It is interesting to compare frequency sweeps across a portion of an EPR spectrum using the FM coil of a YTO with large amplitude magnetization field sweeps using the field modulation coil that is mounted on an EPR cavity (see Ref. [5]). The YIG resonant frequency is f_o(MHz) ≈ 2.8H_o(G), the gyromagnetic ratio of the electron, where H_o is the magnetic field intensity in the air gap that contains the YIG resonator in the YTO magnetic circuit. The field modulation coil is physically large and often driven on the order of 1 A to establish 10 G at the sample. The FM coil on the other hand is very small and quite close to the YIG resonator. A typical YTO FM coil frequency sensitivity is on the order of 400 kHz/mA, which scales to approximately 140 G peak for 1 A peak—more than an order of magnitude greater than for the EPR field-modulation coil. In addition, a deficiency of the method of large amplitude field sweeps is that variation of field-modulation homogeneity across the sample leads to spectral blurring. In contrast, the microwave frequency is strictly uniform across the sample. Although the RF amplitude can vary, spectral blurring does not result. Furthermore, high bandwidth electronic driver circuits and thermal management with coils in the 100 mA range are more readily achieved than in the 1 A range.

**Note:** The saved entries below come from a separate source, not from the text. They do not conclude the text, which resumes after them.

/-!
# OV from subquadratic one-dimensional DTW: the writing loops and the whole build

Continuation of `Literature.Computability.FineGrained.DTWReductionProgram` (the word-RAM program
of the reduction from Orthogonal Vectors to DTW on one-dimensional curves, K. Bringmann,
M. Künnemann, FOCS 2015, Thm. 1.1 / Thm. 3.3): verification of

* the `x`-loop (`xBody_spec`, `xLoop_spec`): cell `Bv + 2 + p` receives `2 · ovXval I p mod Pw`,
  the point of the first curve decoded arithmetically from `p` (`DTWOVDecode.getElem_ovX`);
* the `y`-loop (`yBody_spec`, `yLoop_spec`) likewise for the second curve;
* the header, the clearing of the scratch, and **the whole build** (`Params.pre_spec`): on the
  initial memory of the `OV` input, `pre` ends within `Tpre` steps in the closed-form memory
  `finMem` presenting the emulated `DTW` input `dtwInput I` (`finData`, `ycell`).

## References

* K. Bringmann, M. Künnemann, FOCS 2015 (arXiv:1502.01063), Thm. 1.1, §3.1.
* T. Nipkow, G. Klein, *Concrete Semantics with Isabelle/HOL*, Springer 2014, §12.
-/

namespace Literature.Computability.FineGrained

open Cryptography Cryptography.WordRAM Cryptography.WordRAM.SProg

namespace DTWRed

namespace Prog

/-! ### Bit arithmetic -/

/-- The `x`-side coordinate value by `xor`: `xvalN` at even positions, `xvalN ∘ not` at odd ones,
is `1 + 2 (bit xor parity)`. [folklore] -/
theorem vgXval_eq (bit : ℕ → Bool) (q : ℕ) :
    vgXval bit q = q * 6 + (((bit (q / 2)).toNat ^^^ (q % 2)) * 2 + 1) := by
  unfold vgXval xvalN
  rcases Nat.mod_two_eq_zero_or_one q with h | h <;> rw [h] <;> cases bit (q / 2) <;> simp [Nat.mul_comm]

/-- The `y`-side coordinate value by masking: `yvalN` at even positions, `2` at odd ones, is
`2 - 2 ((parity xor 1) and bit)`. [folklore] -/
theorem vgYval_eq (bit : ℕ → Bool) (q : ℕ) :
    vgYval bit q = q * 6 + 2 - (((q % 2) ^^^ 1) &&& (bit (q / 2)).toNat) * 2 ∧
      (((q % 2) ^^^ 1) &&& (bit (q / 2)).toNat) * 2 ≤ 2 := by
  unfold vgYval yvalN
  rcases Nat.mod_two_eq_zero_or_one q with h | h <;> rw [h] <;> cases bit (q / 2) <;> simp [Nat.mul_comm]

namespace Params

variable (g : Params) {W : ℕ} {O : List ℕ → List ℕ}

/-! ### The intended data memory, stage by stage -/

/-- The emulated cell of the first curve: `2 · ovXval p mod Pw`. [folklore] -/
def xcell (p : ℕ) : ℕ := (2 * ovXval g.I p) % g.Pw

/-- The emulated cell of the second curve: `2 · ovYval q mod Pw`. [folklore] -/
def ycellY (q : ℕ) : ℕ := (2 * ovYval g.I q) % g.Pw

/-- Data after `p` points of the first curve: the relocated input below `Bv`, the points at
`Bv + 2, …, Bv + 2 + p - 1`. [folklore] -/
noncomputable def xData (p a : ℕ) : ℕ :=
  if a < g.Bv then relocated g.x a
  else if g.Bv + 2 ≤ a ∧ a < g.Bv + 2 + p then g.xcell (a - (g.Bv + 2))
  else 0

/-- Data after the first curve and `q` points of the second. [folklore] -/
noncomputable def yData (q a : ℕ) : ℕ :=
  if a < g.Bv then relocated g.x a
  else if g.Bv + 2 ≤ a ∧ a < g.Bv + 2 + g.lenX then g.xcell (a - (g.Bv + 2))
  else if g.Bv + 2 + g.lenX ≤ a ∧ a < g.Bv + 2 + g.lenX + q then g.ycellY (a - (g.Bv + 2 + g.lenX))
  else 0

/-- `xData 0` is the relocated memory. [folklore] -/
theorem xData_zero (a : ℕ) : g.xData 0 a = relocated g.x a := by
  unfold xData
  by_cases h : a < g.Bv
  · rw [if_pos h]
  · rw [if_neg h, if_neg (by omega), g.relocated_of_Bv_le (by omega)]

/-- Writing the next point. [folklore] -/
theorem xData_succ (p : ℕ) (a : ℕ) :
    g.xData (p + 1) a = Function.update (g.xData p) (g.Bv + 2 + p) (g.xcell p) a := by
  by_cases ha : a = g.Bv + 2 + p
  · subst ha; rw [Function.update_self]; unfold xData
    rw [if_neg (by omega), if_pos ⟨by omega, by omega⟩]; congr 1; omega
  · rw [Function.update_of_ne ha]; unfold xData
    by_cases h1 : a < g.Bv
    · rw [if_pos h1, if_pos h1]
    · rw [if_neg h1, if_neg h1]
      by_cases h2 : g.Bv + 2 ≤ a ∧ a < g.Bv + 2 + p
      · rw [if_pos (by omega), if_pos h2]
      · rw [if_neg (by omega), if_neg h2]

/-- `yData 0 = xData lenX`. [folklore] -/
theorem yData_zero (a : ℕ) : g.yData 0 a = g.xData g.lenX a := by
  unfold yData xData
  by_cases h1 : a < g.Bv
  · rw [if_pos h1, if_pos h1]
  · rw [if_neg h1, if_neg h1]
    by_cases h2 : g.Bv + 2 ≤ a ∧ a < g.Bv + 2 + g.lenX
    · rw [if_pos h2, if_pos h2]
    · rw [if_neg h2, if_neg h2, if_neg (by omega)]

/-- Writing the next point of the second curve. [folklore] -/
theorem yData_succ (q : ℕ) (a : ℕ) :
    g.yData (q + 1) a = Function.update (g.yData q) (g.Bv + 2 + g.lenX + q) (g.ycellY q) a := by
  by_cases ha : a = g.Bv + 2 + g.lenX + q
  · subst ha; rw [Function.update_self]; unfold yData
    rw [if_neg (by omega), if_neg (by omega), if_pos ⟨by omega, by omega⟩]; congr 1; omega
  · rw [Function.update_of_ne ha]; unfold yData
    by_cases h1 : a < g.Bv
    · rw [if_pos h1, if_pos h1]
    · rw [if_neg h1, if_neg h1]
      by_cases h2 : g.Bv + 2 ≤ a ∧ a < g.Bv + 2 + g.lenX
      · rw [if_pos h2, if_pos h2]
      · rw [if_neg h2, if_neg h2]
        by_cases h3 : g.Bv + 2 + g.lenX ≤ a ∧ a < g.Bv + 2 + g.lenX + q
        · rw [if_pos (by omega), if_pos h3]
        · rw [if_neg (by omega), if_neg h3]

/-- The input bits are readable at every stage: below `Bv` the data is the relocated input. [folklore] -/
theorem xData_input (p : ℕ) {a : ℕ} (ha : a < g.Bv) : g.xData p a = relocated g.x a := by
  unfold xData; rw [if_pos ha]

/-- The input bits are readable at every stage (second curve). [folklore] -/
theorem yData_input (q : ℕ) {a : ℕ} (ha : a < g.Bv) : g.yData q a = relocated g.x a := by
  unfold yData; rw [if_pos ha]

/-! ### The `x`-loop: the decoding of one point -/

/-- The scratch registers of the `x`-loop body are `43–55`; a frame condition. [folklore] -/
def XFrame (m m' : ℕ → ℕ) : Prop := ∀ a, a < 43 ∨ 55 < a → m' a = m a

/-- Frames compose. [folklore] -/
theorem XFrame.trans {m₁ m₂ m₃ : ℕ → ℕ} (h₁ : XFrame m₁ m₂) (h₂ : XFrame m₂ m₃) : XFrame m₁ m₃ :=
  fun a ha => (h₂ a ha).trans (h₁ a ha)

/-- **The point of a vector gadget** (`xPoint`): from `r49 = q`, `r51 = q mod 2`, `r52 = b ≤ 1`,
`r53 := 6 q + 1 + 2 (b xor (q mod 2))`. [folklore] -/
theorem xPoint_spec (hF : g.Fits W) {m : ℕ → ℕ} {q b : ℕ} (h49 : m 49 = q) (h51 : m 51 = q % 2)
    (h52 : m 52 = b) (hb : b ≤ 1) (hq : q < g.LK) :
    Achieves W O xPoint m (fun m' => m' 53 = q * 6 + ((b ^^^ (q % 2)) * 2 + 1) ∧ XFrame m m') 5 := by
  obtain ⟨hX, hXLx, hBv, hSv, htop, hNyV, hPwV, hcDV, hLx, edd, eL, eK1, eLX, eLY, eK2, eper, eperY, eLK,
    elenX, elenY, eNy, eM1, eM2, eB0, eSVG, erho1, eSNVG, esig3, ethr, h12, hSVG, hSNVG, hL1, hA, hrho,
    hrs, hK2A, hLXA, hMK, hnrho, hnsig⟩ := g.facts hF
  have hW1 : 1 ≤ W := by have := hF.ws_lt; omega
  have h2W : 2 ≤ 2 ^ W := by
    calc (2 : ℕ) = 2 ^ 1 := rfl
      _ ≤ 2 ^ W := Nat.pow_le_pow_right (by norm_num) hW1
  have hxor : b ^^^ (q % 2) ≤ 1 := by
    have hb' : b < 2 := by omega
    have hq' : q % 2 < 2 := Nat.mod_lt _ (by norm_num)
    have := Nat.xor_lt_two_pow (n := 1) hb' hq'
    omega
  refine achieves_block_of_eq (fun m' hm' => ?_) le_rfl
  simp (disch := first | omega | decide) only [execOps_cons, execOps_nil, execOp, Operand.write,
    Operand.read, merge_apply_of_lt, update_merge_of_lt, Function.update_self, Function.update_of_ne,
    BinOp.eval_add_of_lt, BinOp.eval_mul_of_lt, BinOp.eval_bxor_of_lt, h49, h51, h52] at hm'
  subst hm'
  refine ⟨?_, fun a ha => ?_⟩
  · simp (disch := first | omega | decide) only [merge_apply_of_lt, Function.update_self]
  · by_cases h : a < 100
    · rw [merge_apply_of_lt h]; simp (disch := omega) only [Function.update_of_ne]
    · rw [merge_apply_of_le (by omega)]
import Literature.AlgebraicGeometry.Resolution.Hironaka2005JmaxOfCalP
import Mathlib.RingTheory.IntegralClosure.IsIntegralClosure.Basic
import HarnessLib

/-!
# Hironaka 2003/2005: `℘(E)` is integral over its Veronese subalgebras (FACT F-21c) — from the algebraic
# description of `℘(E)` (FACT F-21e)

H. Hironaka, *Theory of infinitely near singular points*, J. Korean Math. Soc. **40** (2003) 901–920 [Hironaka2003]
(2.2) pp.909–910, and *Three key theorems on infinitely near singularities*, Sémin. Congr. **10** (2005) 87–126
[Hironaka2005] §§11–12 («[23]», «[24]» of Hironaka's 2017 manuscript; campaign `res-hironaka`, HIRONAKA-L lane).
The tree's named fact `Hironaka2005.jmax_veronese` (FACT-LIST F-21c, `Hironaka2005DiffFull.lean`) renders [23] (2.2):
`℘_U(E)` is the integral closure (inside `A[T]`) of its `μ`-Veronese subalgebra `℘_U(E)(μ) = Σ_a J_max(aμ) T^{aμ}`. This
file PROVES it from the named fact `calP_eq_integralClosure_P` (F-21e: `℘(E)` = integral closure of `P(E♯)` in
`A[T]`, [24] §12 p.124 l.44–45):

* `jmax_veronese_of_calP_eq : calP_eq_integralClosure_P → jmax_veronese`.

Proof (standard Veronese argument): under F-21e, `℘ = ℘_{Spec A}(E)` is the set of elements of `A[T]` integral over
`P(E♯)`, hence a subalgebra of `A[T]`; it is graded (`monomial_coeff_mem_calPAffine`), so for `p ∈ ℘` each homogeneous
component `g Tᵃ ∈ ℘` has `(g Tᵃ)^μ = g^μ T^{aμ} ∈ ℘`, an element supported in degrees divisible by `μ`, whence `g Tᵃ`
(a `μ`-th root of an element of the Veronese subalgebra) and then `p` are integral over it; conversely the Veronese
subalgebra consists of elements integral over `P(E♯)`, so anything integral over it is integral over `P(E♯)`
(transitivity) and lies in `℘`. So F-21c is not an independent premise: of the [23]/[24] §§11–12 facts only F-21e
(`calP_eq_integralClosure_P` / `jmax_flat`, claim (♭)) remains. HONEST FRAMING: a theorem
`calP_eq_integralClosure_P → jmax_veronese`; nothing of [23]/[24] is asserted unconditionally, nothing of the 2017
manuscript at all.
-/

noncomputable section

open Polynomial

namespace Literature.AlgebraicGeometry.Resolution

universe u

namespace Hironaka2005

/-- **F-21c from F-21e: `℘(E)` is integral over each Veronese subalgebra `℘(E)(μ)`, and integrally closed over it in
`A[T]`** ([23] (2.2) pp.909–910; the tree's `jmax_veronese`), for `A` a domain, smooth of finite type over a perfect field,
`J ⊆ A`, `b ≥ 1`, `μ ≥ 1`, under `h : calP_eq_integralClosure_P` ([24] §12 p.124 l.44–45).
[cite: Hironaka2003, (2.2) p.909–910] -/
theorem jmax_veronese_of_calP_eq (h : calP_eq_integralClosure_P.{u}) : jmax_veronese.{u} := by
  intro k _ _ A _ _ _ _ _ J b hb μ hμ p
  classical
  -- `℘` = elements integral over `P = P(E♯)`; as a subalgebra `C` of `A[T]`
  let P : Subalgebra A A[X] := PAlg (sharpIdeal k J b) b.factorial
  have hmem : ∀ q : A[X], q ∈ calPAffine J b ↔ IsIntegral P q := fun q => h k A J b hb q
  let C : Subalgebra P A[X] := integralClosure P A[X]
  have hC : ∀ q : A[X], q ∈ calPAffine J b ↔ q ∈ C := fun q => (hmem q).trans Iff.rfl
  -- the Veronese generating set and subalgebra
  let S : Set A[X] := {q : A[X] | q ∈ calPAffine J b ∧ ∀ a : ℕ, ¬ μ ∣ a → q.coeff a = 0}
  let V : Subalgebra A A[X] := Algebra.adjoin A S
  change p ∈ calPAffine J b ↔ IsIntegral V p
  constructor
  · -- `℘` is integral over `V`: homogeneous components are `μ`-th roots of elements of `S`
    intro hp
    rw [p.as_sum_support]
    refine IsIntegral.sum _ fun a _ => ?_
    have hma : monomial a (p.coeff a) ∈ calPAffine J b := monomial_coeff_mem_calPAffine hp a
    have hpow : monomial a (p.coeff a) ^ μ ∈ S := by
      refine ⟨?_, fun a' ha' => ?_⟩
      · rw [hC] at hma ⊢
        exact pow_mem hma μ
      · rw [monomial_pow, coeff_monomial, if_neg]
        rintro rfl
        exact ha' (Dvd.intro_left a rfl)
    refine IsIntegral.of_pow hμ ?_
    have : monomial a (p.coeff a) ^ μ = algebraMap V A[X] ⟨_, Algebra.subset_adjoin hpow⟩ := rfl
    rw [this]
    exact isIntegral_algebraMap
  · -- anything integral over `V` is integral over `P(E♯)`, since `V ⊆ C`
    intro hp
    have hVC : ∀ v : V, (v : A[X]) ∈ C := by
      intro v
      have hle : V ≤ C.restrictScalars A := by
        refine Algebra.adjoin_le ?_
        rintro q ⟨hq, -⟩
        exact (hC q).1 hq
      exact hle v.2
    -- `V → C` and integrality of `p` over `C`
    let i : V →+* C := (V.val : V →+* A[X]).codRestrict C fun v => hVC v
    have hfac : algebraMap V A[X] = (algebraMap C A[X]).comp i := RingHom.ext fun _ => rfl
    have hpC : IsIntegral C p := by
      obtain ⟨q, hq, hq0⟩ := hp
      refine ⟨q.map i, hq.map i, ?_⟩
      rw [Polynomial.eval₂_map, ← hfac]
      exact hq0
    have hpP : IsIntegral P p := isIntegral_trans p hpC
    exact (hmem p).2 hpP

end Hironaka2005

end Literature.AlgebraicGeometry.Resolution

end
/-- **In particular for EVERY SINGLE REPRESENTATION `ρ : SO(2m) →* M_K(ℂ)`, `m ≥ 3`** (any `K`, continuity not needed):
`¬ SpansGaugeInvariantCylinders (d+2) (wilsonLoopProducts ρ (d+2))` — p348765 was the natural representation (all
`m ≥ 1`), p352515 every representation of `SO(8)`. [cite: Levy2004, Thm 3.1 p.5 and Abstract p.2; Weidner2020, Prop 4.5; Larsen1994, Thm 3.12] -/
theorem not_spansGaugeInvariantCylinders_wilsonLoopProducts (hm : 3 ≤ m) (d : ℕ) {K : ℕ}
    (ρ : Matrix.specialOrthogonalGroup (Fin (m + m)) ℝ →* Matrix (Fin K) (Fin K) ℂ) :
    ¬ SpansGaugeInvariantCylinders (d + 2) (wilsonLoopProducts ρ (d + 2)) :=
  not_spansGaugeInvariantCylinders_of_subset_classLoopProducts m hm d (wilsonLoopProducts_subset_classLoopProducts ρ)

/-- **`SO(N)`, `N` EVEN, `N ≥ 6`, every `d ≥ 2`: `¬ SpansGaugeInvariantCylinders (d+2) (classLoopProducts (d+2) SO(N))`.**
[cite: Levy2004, Thm 3.1 p.5 (SO(n) clause; refuted for even n ≥ 6); Weidner2020, Prop 4.5; Larsen1994, Thm 3.12; Yu2021, Thm 1.1] -/
theorem not_spansGaugeInvariantCylinders_classLoopProducts_even {N : ℕ} (hN : Even N) (h6 : 6 ≤ N) (d : ℕ) :
    ¬ SpansGaugeInvariantCylinders (d + 2) (classLoopProducts (d + 2) (Matrix.specialOrthogonalGroup (Fin N) ℝ)) := by
  obtain ⟨m, rfl⟩ := hN
  exact not_spansGaugeInvariantCylinders_classLoopProducts m (by omega) d
/-!
# Slice charts: the smooth structure on a codimension-one slice subset

Topic `Literature/Topology/FourManifolds` (infrastructure for regular level sets of Morse
functions on cobordisms, `RegularLevelSet.lean`; rung v1 of the DAG of the fact item
`provefact-Literature.nonempty_homeomorph_of_isHCobordant_four`, shared with rung K2 of
`provefact-Literature.corkDecomposition`, see `HCobordismMiddleLevel.lean`).

Let `M` be a `C^∞` manifold modelled on a model with corners `I` on the vector space `ℝⁿ⁺¹`
(`EuclideanSpace ℝ (Fin (n + 1))`; e.g. `𝓡 (n + 1)` or the half-space model `𝓡∂ (n + 1)` of
manifolds with boundary) and let `S ⊆ M`. A *family of slice charts* for `S`
(`Literature.SliceChartFamily I S`) assigns to every `p ∈ S` a chart `ψₚ` of the maximal `C^∞` atlas
of `M` around `p`, valued in the interior of the model, in which `S` is the slice
`{last coordinate = 0}`:  `q ∈ S ↔ (I (ψₚ q))ₙ = 0` for `q` in the domain of `ψₚ`. This is the
hypothesis of the standard "slice lemma": *if every point of `S` lies in such a chart then `S`,
with the subspace topology and the charts `πₙ ∘ ψₚ|S` (drop the last coordinate), is a smooth
`n`-manifold (without boundary) and the inclusion `S ↪ M` is a smooth embedding* — Lee,
*Introduction to Smooth Manifolds* (2013), Thm. 5.8 (embedded submanifolds are exactly the
subsets satisfying the local `k`-slice condition) with Thm. 5.11/Problem 5-2 for the charts,
here in codimension one and at interior points. Regular level sets of smooth real functions
(Lee, Cor. 5.14; Milnor, *Lectures on the h-cobordism theorem* (1965), §3, the levels `f⁻¹(c)`
of a Morse function on a cobordism) are the application in `RegularLevelSet.lean`, where the
slice charts are produced by the inverse function theorem.

## Contents

* `Literature.snocEquiv n : (ℝⁿ × ℝ) ≃L[ℝ] ℝⁿ⁺¹`, `(u, t) ↦ (u₀, …, uₙ₋₁, t)` (`Fin.snoc` on
  `EuclideanSpace`), the splitting of the model vector space used throughout: the *last*
  coordinate is the slice coordinate (the first one is reserved by `𝓡∂ (n + 1)` for the
  boundary-defining half-space `{0 ≤ x 0}`).
* `OpenPartialHomeomorph.conjModel I G`: an open partial homeomorphism `G` of the model vector
  space `E`, conjugated by the model with corners `I : H → E` to an open partial homeomorphism of
  the model space `H`, on the part of the interior of `range I` that `G` keeps inside the
  interior; `conjModel_mem_contDiffGroupoid`: it lies in `contDiffGroupoid n I` when `G` and
  `G.symm` are `Cⁿ`; `StructureGroupoid.trans_mem_maximalAtlas`: post-composing a chart of the
  maximal atlas with a groupoid element stays in the maximal atlas. (This is how new compatible
  charts at interior points are manufactured from diffeomorphisms of `E`.)
* `Literature.SliceChartFamily I S` and, for `Ψ : SliceChartFamily I S`: the charts
  `Ψ.levelChart p : OpenPartialHomeomorph S (𝔼 n)`, the charted-space structure
  `Ψ.chartedSpace : ChartedSpace (𝔼 n) S` and `Ψ.isManifold : IsManifold (𝓡 n) ∞ S` (as
  `def`s — the structure depends on the choice `Ψ`; consumers register them as instances on a
  type synonym, cf. `Literature.Topology.FourManifolds.RegularLevel`), and under these instances
  `Ψ.isImmersion_subtype_val`, `Ψ.isSmoothEmbedding_subtype_val`: the inclusion `S → M` is a
  smooth embedding (in the charts `Ψ.levelChart p`, `Ψ.chart p` it reads `u ↦ snocEquiv n (u, 0)`,
  Mathlib's normal form `Manifold.IsImmersionAtOfComplement` with complement `ℝ`).

The construction mirrors `Literature.BoundaryManifold` (`Cobordism.lean`: the boundary `∂W` from the
boundary charts, where *every* chart is a slice chart and the slice is `{x 0 = 0}`).

## Design notes

* `OpenPartialHomeomorph.conjModel` (with its lemmas) and `StructureGroupoid.trans_mem_maximalAtlas`
  are general-purpose and stated in Mathlib's generality (any field `𝕜`, any model with corners,
  any structure groupoid); they are deliberately declared in Mathlib's namespaces
  `OpenPartialHomeomorph` and `StructureGroupoid` as dot-notation extensions. Everything else is
  in `namespace Literature`.
* The charted-space structure `Ψ.chartedSpace` on `↥S` depends on the data `Ψ`, so it is a
  (reducible) `def`, and the theorems about it (`Ψ.isManifold`, `Ψ.isImmersion_subtype_val`, …)
  bind it with `letI := Ψ.chartedSpace` in their statements; a consumer registers
  `Ψ.chartedSpace`/`Ψ.isManifold` as instances on a type synonym (as `Literature.Topology.FourManifolds.RegularLevel` does) and
  then uses these theorems directly (the instances agree definitionally).
* Only `C^∞` is treated (the tree's manifolds are `C^∞`), and only codimension one with the
  complement `ℝ` split off as the *last* coordinate of `ℝⁿ⁺¹` (`snocEquiv`).

## References

* J. M. Lee, *Introduction to Smooth Manifolds*, 2nd ed., GTM 218, Springer (2013), Ch. 5:
  Thm. 5.8 (Local Slice Criterion for Embedded Submanifolds, p. 101, with the atlas
  `(x¹, …, xᵏ)` built from slice coordinates in its proof, p. 102), Thm. 5.11 and Problem 5-2
  (the boundary), Cor. 5.14 (Regular Level Set Theorem, p. 106). [LeeSmoothManifolds2013]
* M. W. Hirsch, *Differential Topology*, GTM 33, Springer (1976), Ch. 1, §2, p. 14 (submanifold
  charts: `φ(U ∩ A) = φ(U) ∩ ℝᵏ`, `ℝᵏ` = vectors whose last `n - k` coordinates vanish; "the
  maps `φ|U ∩ A` form a `Cʳ` atlas for `A`") and §3, Thm. 3.1 (a submanifold, with this
  structure, is the image of the embedding given by its inclusion). [HirschDT1976]
* J. Milnor, *Lectures on the h-cobordism theorem*, Princeton Univ. Press (1965), §3.
  [MilnorHCobordism1965]
-/

open scoped Manifold ContDiff Topology
open Set Function
import Summits.Parity.GeneralizedHardyLittlewood.Theorems.PrimeLevelFamEdgeMomentsBeyondDiagonalDiagRemTwoFourProfile
import Summits.Parity.GeneralizedHardyLittlewood.Theorems.PrimeLevelFamEdgeMomentsBeyondDiagonalDiagRemTwoFourKernelsAll
import Summits.Parity.GeneralizedHardyLittlewood.Theorems.PrimeLevelFamEdgeMomentsBeyondDiagonalDiagRemThreeThreeInner
import HarnessLib

/-!
# Route `PrimeLevelFamEdge`, crux K_A `MomentsBeyondDiagonal` (stmt-Parity-20007), line «petersson_layers» v4, stub `stub_diag`:
# **the inner `(k₁,k₂)` sum of the ORDER-`(2,4)` remainder estimate (R₂₄), for fixed Selberg coordinates `(c,g)`** (brick B4)

Brick B4 of (R₂₄) — the hypothesis `hR` of `…DiagOrderTwoFourOfR24.orderTwoFour_target_of_remainder` (lineage famedge-2 g7). The
order-`(3,3)` inner file `…DiagRemThreeThreeInner` (p835434) re-run with the fifteen kernels of `…DiagRemTwoFourKernelsAll.twoSeq_fifteen₂₄`,
the bookkeeping `…DiagRemTwoFourProfile.abs_profile_weight_le₂₄` (six envelopes: undecorated, `P₂`-, `D₄`-, `D₆`-columns,
both-sided `P₂⊗P₂` for the six kernels `r_ab`, `a+b ≤ 2` (`…DiagRemBothSidedPow.abs_bothsided_primeSq_le_pow 14`), mixed `P₂⊗D₄·r₀₀`
(`…DiagRemBothSidedMixedPow`)), the row saving `…DiagRemLogSavingPow.abs_sum_copTauW_le_pow 14` and the closing inequality
`…DiagRemThreeThreeEnvelopeArith.envelope_arith₃₃` VERBATIM (the order-`(2,4)` monomial constants are below the order-`(3,3)` ones; the
homogeneous weight is `6` again, budget `Λ¹⁶·D(n)²`):

* `abs_inner_rem_le₂₄` — **the inner estimate**: for `n, g ≥ 1`, `Q, M ≥ 2`, `n, g ≤ M`, `Y = M/n`, `α = g²/Q²`, `2αK₁Y ≤ 1`:
  `|Σ_{k₁,k₂≤Y} a_n(k₁)P(ℓ⁺₁/log M)a_n(k₂)P(ℓ⁺₂/log M)·Wt₂₄(k₁,k₂)| ≤ C·D(n)²·Λ¹⁶·(√(2αK₁Y) + (1+log K₁)⁻¹⁴)`,
  `Λ = 1 + 2log M + log Q`, moments `μ₂, μ₄, μ₆`.

Def-free; theorems only. Helper `--supports stmt-Parity-20007`; closes nothing (brick B5 = assembly of (R₂₄) remains; the order `(4,4)`
and `stub_rung/core/band/farP` remain); K_A, K_B and the Parity summit are NOT proved; nothing about Landau–Siegel zeros.

## References
* E. Kowalski, P. Michel, J. VanderKam, J. reine angew. Math. 526 (2000), (22)–(28) pp. 12–15 and Prop. 5.1 p. 18.
  [cite: KowalskiMichelVanderKam2000, (23)–(28) and Prop. 5.1 — derivation (order-(2,4) remainder, inner sums)]
-/

noncomputable section

open scoped Real ArithmeticFunction.Moebius
open Finset ArithmeticFunction Polynomial Real MeasureTheory

namespace Summit.Parity.GeneralizedHardyLittlewood.Theorems.MomentsBeyondDiagonal.DiagCorner

open Literature.NumberTheory.LFunctions Literature.NumberTheory.LFunctions.KMV2000
open MollifierMainTerm (W)
open Summit.Parity.GeneralizedHardyLittlewood.Theorems.BeyondDiagonalBeatsQuarter.KernelFormXSq
  (copTauW copTauW_apply divWeight divWeight_nonneg one_le_divWeight abs_W_le)
open Summit.Parity.GeneralizedHardyLittlewood.Theorems.BeyondDiagonalBeatsQuarter.Corner
open Summit.Parity.GeneralizedHardyLittlewood.Theorems.MomentsBeyondDiagonal.DiagLines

Hence, frequency sweeps with a YTO have significant practical advantages over field sweeps with a modulation coil.

2. Results

2.1. EPR field-swept spectra

Figure 5 shows conventional field modulation W-band EPR spectra of the three samples used for the data reported here: 2,2,6,6,-tetramethyl-4-piperidone-1-oxyl (TEMPONE), ¹⁵N 3-carbamoyl-2,2,5,5-tetra-methyl-3-pyrroline-1-yloxyl (CTPO), and a 50%-50% mixture of ¹⁴N and ¹⁵N CTPO. All samples were aqueous, and all experiments were carried out at room temperature. All spectra in this paper were obtained using degassed samples [6] and 1 kHz magnetic field modulation to allow penetration of the field modulation into the solid Ag LGR that was used in these experiments [1]. The power level at the resonator was −10 dBm for these spectra. The receiver time constant was 50 ms for a and b, and 100 ms for c. Scan times were 0.69, 0.30, and 1.43 min for a, b, and c, respectively. Spectra a and c are single 50 G scans, and spectrum b is an average of 16 scans of 50 G.

Figure 5.

W-band room temperature spectra of aqueous samples used in this study. Detailed information on sample preparation and resonator configuration are given in Refs. [3,6].

For frequency-sweep experiments on single isotope samples, the low field line was observed because of its greater intensity except as noted. It was centered on the frequency-swept ramp. For the ¹⁴N-¹⁵N CTPO mixture, the center of the ramp was set midway between the two low field peaks. Natural abundance ¹³C peaks from rotating methyl groups are evident on either side of the low field EPR lines but are less apparent for other lines. Motional narrowing of anisotropic interactions is less complete at W-band for the high field lines of these small molecules, resulting in lines of greater width and reduced intensity. At X-band, it is difficult to distinguish high and low field signal heights. The spectra of Fig. 5 allow an estimate of the rotational correlation time, although that is not our purpose here.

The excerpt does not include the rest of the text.